Listed entries:
import Literature.Analysis.FluidPDE.TorusLpOperatorFacts
import Literature.Analysis.FluidPDE.FracLaplacianSmooth
import Literature.Analysis.FunctionSpaces.TorusHeatSmoothing
import Mathlib.Analysis.SpecialFunctions.ImproperIntegrals
import Mathlib.MeasureTheory.Integral.IntegralEqImproper
import Mathlib.Analysis.SpecialFunctions.Pow.Asymptotics
import HarnessLib

/-!
# The moment inequality for the fractional Laplacian on `L^p(T^d)`: discharge of
  `Torus.fracLaplacian_moment_bound`

Analysis/FluidPDE proof file, sibling of `TorusLpOperatorFacts` (the named fact
`Literature.Analysis.FluidPDE.Torus.fracLaplacian_moment_bound d`: A. Pazy, *Semigroups of Linear
Operators and Applications to PDE* (1983), §2.6 **Theorem 6.10**, (6.18)–(6.19) — for
`0 < α < 1` there is `C₀` with `‖A^α x‖ ≤ C₀(ρ^α‖x‖ + ρ^{α-1}‖Ax‖)` for all `ρ > 0` and
`‖A^α x‖ ≤ 2C₀‖x‖^{1-α}‖Ax‖^α`, `x ∈ D(A)` — applied to `A = -Δ` on `L^p(T^d)`, `1 < p < ∞`,
whose fractional power on smooth fields is the spectral `Torus.fracLaplacian α`). This file PROVES

* `Torus.fracLaplacian_moment_bound_holds : fracLaplacian_moment_bound d`

for every finite index type `d`, with a constant depending on `α` only.

## The argument (Pazy's splitting, with the semigroup in place of the resolvent)

Pazy proves (6.18) from the resolvent formula `A^α x = (sin πα/π)∫₀^∞ t^{α-1}A(t+A)⁻¹x dt`
(Thm. 6.9), splitting the integral at `t = ρ` and using `‖A(t+A)⁻¹‖ ≤ 1 + M`, `‖(t+A)⁻¹‖ ≤ M/t`.
We run the same splitting on the semigroup formula

  `(-Δ)^α u = I_α⁻¹ ∫₀^∞ s^{-1-α} (u - e^{sΔ}u) ds`,  `I_α = ∫₀^∞ t^{-1-α}(1 - e^{-t}) dt ∈ (0, ∞)`

(`Torus.integral_rpow_smul_sub_heatSmoothing`; on the Fourier side this is the scalar identity
`λ^α I_α = ∫₀^∞ s^{-1-α}(1 - e^{-sλ}) ds`, `λ = 4π²|k|²`, integrated against the absolutely
convergent Fourier series of `u`), where `e^{sΔ}u(x) = ∫_{ℝ^d} G_s(z) u(x - proj z) dz` is the heat
smoothing of `FunctionSpaces/TorusHeatSmoothing`, which supplies the two semigroup bounds
`‖e^{sΔ}u‖_p ≤ ‖u‖_p` and `‖u - e^{sΔ}u‖_p ≤ s‖Δu‖_p`. Minkowski's inequality in the time
variable (the tree's Minkowski–Jensen lemma `FunctionSpaces.eLpNorm_integral_smul_le_mul`) on
`(0, ρ]` and on `(ρ, ∞)` gives Pazy's (6.18) in the form

  `‖(-Δ)^α u‖_p ≤ I_α⁻¹ (ρ^{1-α}/(1-α) ‖Δu‖_p + 2ρ^{-α}/α ‖u‖_p)`   (`ρ > 0`)

(`Torus.eLpNorm_fracLaplacian_le_of_pos`), and the choice `ρ = ‖u‖_p/‖Δu‖_p` (limits `ρ → 0⁺`,
`ρ → ∞` in the degenerate cases) gives (6.19) with `C = I_α⁻¹(1/(1-α) + 2/α)`.

## Mathlib / tree search

Mathlib: `integral_comp_mul_left_Ioi`, `integral_Ioi_rpow_of_lt`, `integral_rpow`,
`integral_tsum`, `setIntegral_pos_iff_support_of_nonneg_ae`; no fractional powers of operators
(searched `Balakrishnan`, `moment inequality`, `fractional power`: nothing relevant). Tree:
`Torus.hasSum_fracLaplacian`, `Torus.summable_fracSymbol_mul_norm` (`FracLaplacianSmooth`), the
heat-smoothing file above, `FunctionSpaces.eLpNorm_integral_smul_le_mul` (`TorusMollifierEstimates`).

## References

* A. Pazy, *Semigroups of Linear Operators and Applications to Partial Differential Equations*,
  Applied Math. Sciences 44, Springer 1983: §2.6 Thm. 6.9, **Thm. 6.10 (6.18)–(6.19)** (book
  p. 73), §1.2 Thm. 2.4 (d). [`Pazy1983`]
* T. Luo, E. S. Titi, Calc. Var. PDE 59 (2020) = arXiv:1808.07595, (3.20) (consumer). [`LuoTiti2020`]
-/

noncomputable section

open MeasureTheory Set Filter Function UnitAddTorus
open Literature.Analysis.UnboundedOperators
open scoped ENNReal NNReal ContDiff Topology

namespace Literature.Analysis.FluidPDE

namespace Torus

open FunctionSpaces FunctionSpaces.Torus

/-! ## The scalar weight `t^{-1-α}(1 - e^{-tλ})` -/

section Scalar

variable {α : ℝ}

/-- The weight `t^{-1-α}(1 - e^{-tλ})` is nonnegative for `t ≥ 0`, `λ ≥ 0`. [folklore] -/
theorem momentWeight_nonneg (α : ℝ) {l t : ℝ} (hl : 0 ≤ l) (ht : 0 ≤ t) :
    0 ≤ t ^ (-1 - α) * (1 - Real.exp (-(t * l))) := by
  refine mul_nonneg (Real.rpow_nonneg ht _) ?_
  rw [sub_nonneg, Real.exp_le_one_iff, neg_nonpos]
  exact mul_nonneg ht hl

/-- **Integrability of the weight**: for `0 < α < 1` and `λ ≥ 0`, `t ↦ t^{-1-α}(1 - e^{-tλ})` is
integrable on `(0, ∞)` (near `0` it is `≤ λ t^{-α}`, near `∞` it is `≤ t^{-1-α}`). [folklore] -/
theorem integrableOn_momentWeight (hα0 : 0 < α) (hα1 : α < 1) {l : ℝ} (hl : 0 ≤ l) :
    IntegrableOn (fun t : ℝ => t ^ (-1 - α) * (1 - Real.exp (-(t * l)))) (Ioi 0) := by
  have hcont : ContinuousOn (fun t : ℝ => t ^ (-1 - α) * (1 - Real.exp (-(t * l)))) (Ioi 0) :=
    (continuousOn_id.rpow_const fun t ht => Or.inl (ne_of_gt ht)).mul
      (continuous_const.sub (Real.continuous_exp.comp
        ((continuous_id.mul continuous_const).neg))).continuousOn
  have hle : ∀ y : ℝ, 1 - Real.exp (-y) ≤ y := fun y => by linarith [Real.add_one_le_exp (-y)]
  have hle1 : ∀ y : ℝ, 1 - Real.exp (-y) ≤ 1 := fun y => by linarith [Real.exp_nonneg (-y)]
  rw [← Ioc_union_Ioi_eq_Ioi zero_le_one]
  refine IntegrableOn.union ?_ ?_
  · -- on `(0, 1]`: bound by `l t^{-α}`
    have hmaj : IntegrableOn (fun t : ℝ => l * t ^ (-α)) (Ioc 0 1) :=
      ((intervalIntegrable_iff_integrableOn_Ioc_of_le zero_le_one).1
        (intervalIntegral.intervalIntegrable_rpow' (by linarith : -1 < -α))).const_mul l
    refine Integrable.mono' hmaj
      ((hcont.mono Ioc_subset_Ioi_self).aestronglyMeasurable measurableSet_Ioc) ?_
    filter_upwards [ae_restrict_mem measurableSet_Ioc] with t ht
    rw [Real.norm_of_nonneg (momentWeight_nonneg α hl ht.1.le)]
    calc t ^ (-1 - α) * (1 - Real.exp (-(t * l)))
        ≤ t ^ (-1 - α) * (t * l) :=
          mul_le_mul_of_nonneg_left (hle _) (Real.rpow_nonneg ht.1.le _)
      _ = l * t ^ (-α) := by
          have h : t ^ (-α) = t ^ (-1 - α) * t := by
            rw [← Real.rpow_add_one (ne_of_gt ht.1)]; ring_nf
          rw [h]; ring
  · -- on `(1, ∞)`: bound by `t^{-1-α}`
    refine Integrable.mono' (integrableOn_Ioi_rpow_of_lt (by linarith : -1 - α < -1) one_pos)
      ((hcont.mono (Ioi_subset_Ioi zero_le_one)).aestronglyMeasurable measurableSet_Ioi) ?_
    filter_upwards [ae_restrict_mem measurableSet_Ioi] with t ht
    have ht0 : 0 ≤ t := zero_le_one.trans (le_of_lt ht)
    rw [Real.norm_of_nonneg (momentWeight_nonneg α hl ht0)]
    calc t ^ (-1 - α) * (1 - Real.exp (-(t * l))) ≤ t ^ (-1 - α) * 1 :=
          mul_le_mul_of_nonneg_left (hle1 _) (Real.rpow_nonneg ht0 _)
      _ = t ^ (-1 - α) := mul_one _

/-- **Scaling of the weight integral**: for `0 < α` and `λ ≥ 0`,
`∫₀^∞ t^{-1-α}(1 - e^{-tλ}) dt = λ^α ∫₀^∞ t^{-1-α}(1 - e^{-t}) dt` (substitution `t ↦ λt`; both
sides vanish for `λ = 0`). This is the scalar form of the Balakrishnan-type representation of
`A^α` through the semigroup (cf. Pazy 1983, §2.6 (6.9) for `A^{-α}`). [folklore] -/
theorem integral_momentWeight_eq (hα0 : 0 < α) {l : ℝ} (hl : 0 ≤ l) :
    ∫ t in Ioi 0, t ^ (-1 - α) * (1 - Real.exp (-(t * l))) =
      l ^ α * ∫ t in Ioi 0, t ^ (-1 - α) * (1 - Real.exp (-t)) := by
  rcases hl.eq_or_lt with hl0 | hl0
  · subst hl0
    simp [Real.zero_rpow (ne_of_gt hα0)]
  · set g : ℝ → ℝ := fun t => t ^ (-1 - α) * (1 - Real.exp (-t)) with hg
    have hpt : ∀ t ∈ Ioi (0 : ℝ), t ^ (-1 - α) * (1 - Real.exp (-(t * l))) =
        l ^ (1 + α) * g (l * t) := by
      intro t ht
      rw [hg]
      dsimp only
      rw [Real.mul_rpow hl (le_of_lt ht), mul_comm t l]
      have h1 : l ^ (1 + α) * l ^ (-1 - α) = 1 := by
        rw [← Real.rpow_add hl0]; norm_num
      calc t ^ (-1 - α) * (1 - Real.exp (-(l * t)))
          = (l ^ (1 + α) * l ^ (-1 - α)) * (t ^ (-1 - α) * (1 - Real.exp (-(l * t)))) := by
            rw [h1, one_mul]
        _ = l ^ (1 + α) * (l ^ (-1 - α) * t ^ (-1 - α) * (1 - Real.exp (-(l * t)))) := by ring
    rw [setIntegral_congr_fun measurableSet_Ioi hpt, integral_const_mul,
      integral_comp_mul_left_Ioi g 0 hl0, mul_zero, smul_eq_mul, ← mul_assoc]
    congr 1
    rw [Real.rpow_add hl0, Real.rpow_one, mul_comm, ← mul_assoc, inv_mul_cancel₀ (ne_of_gt hl0),
      one_mul]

Activity: Extract every line containing the string "Balakrishnan" from the data above.

Response area:
(searched `Balakrishnan`, `moment inequality`, `fractional power`: nothing relevant). Tree:
sides vanish for `λ = 0`). This is the scalar form of the Balakrishnan-type representation of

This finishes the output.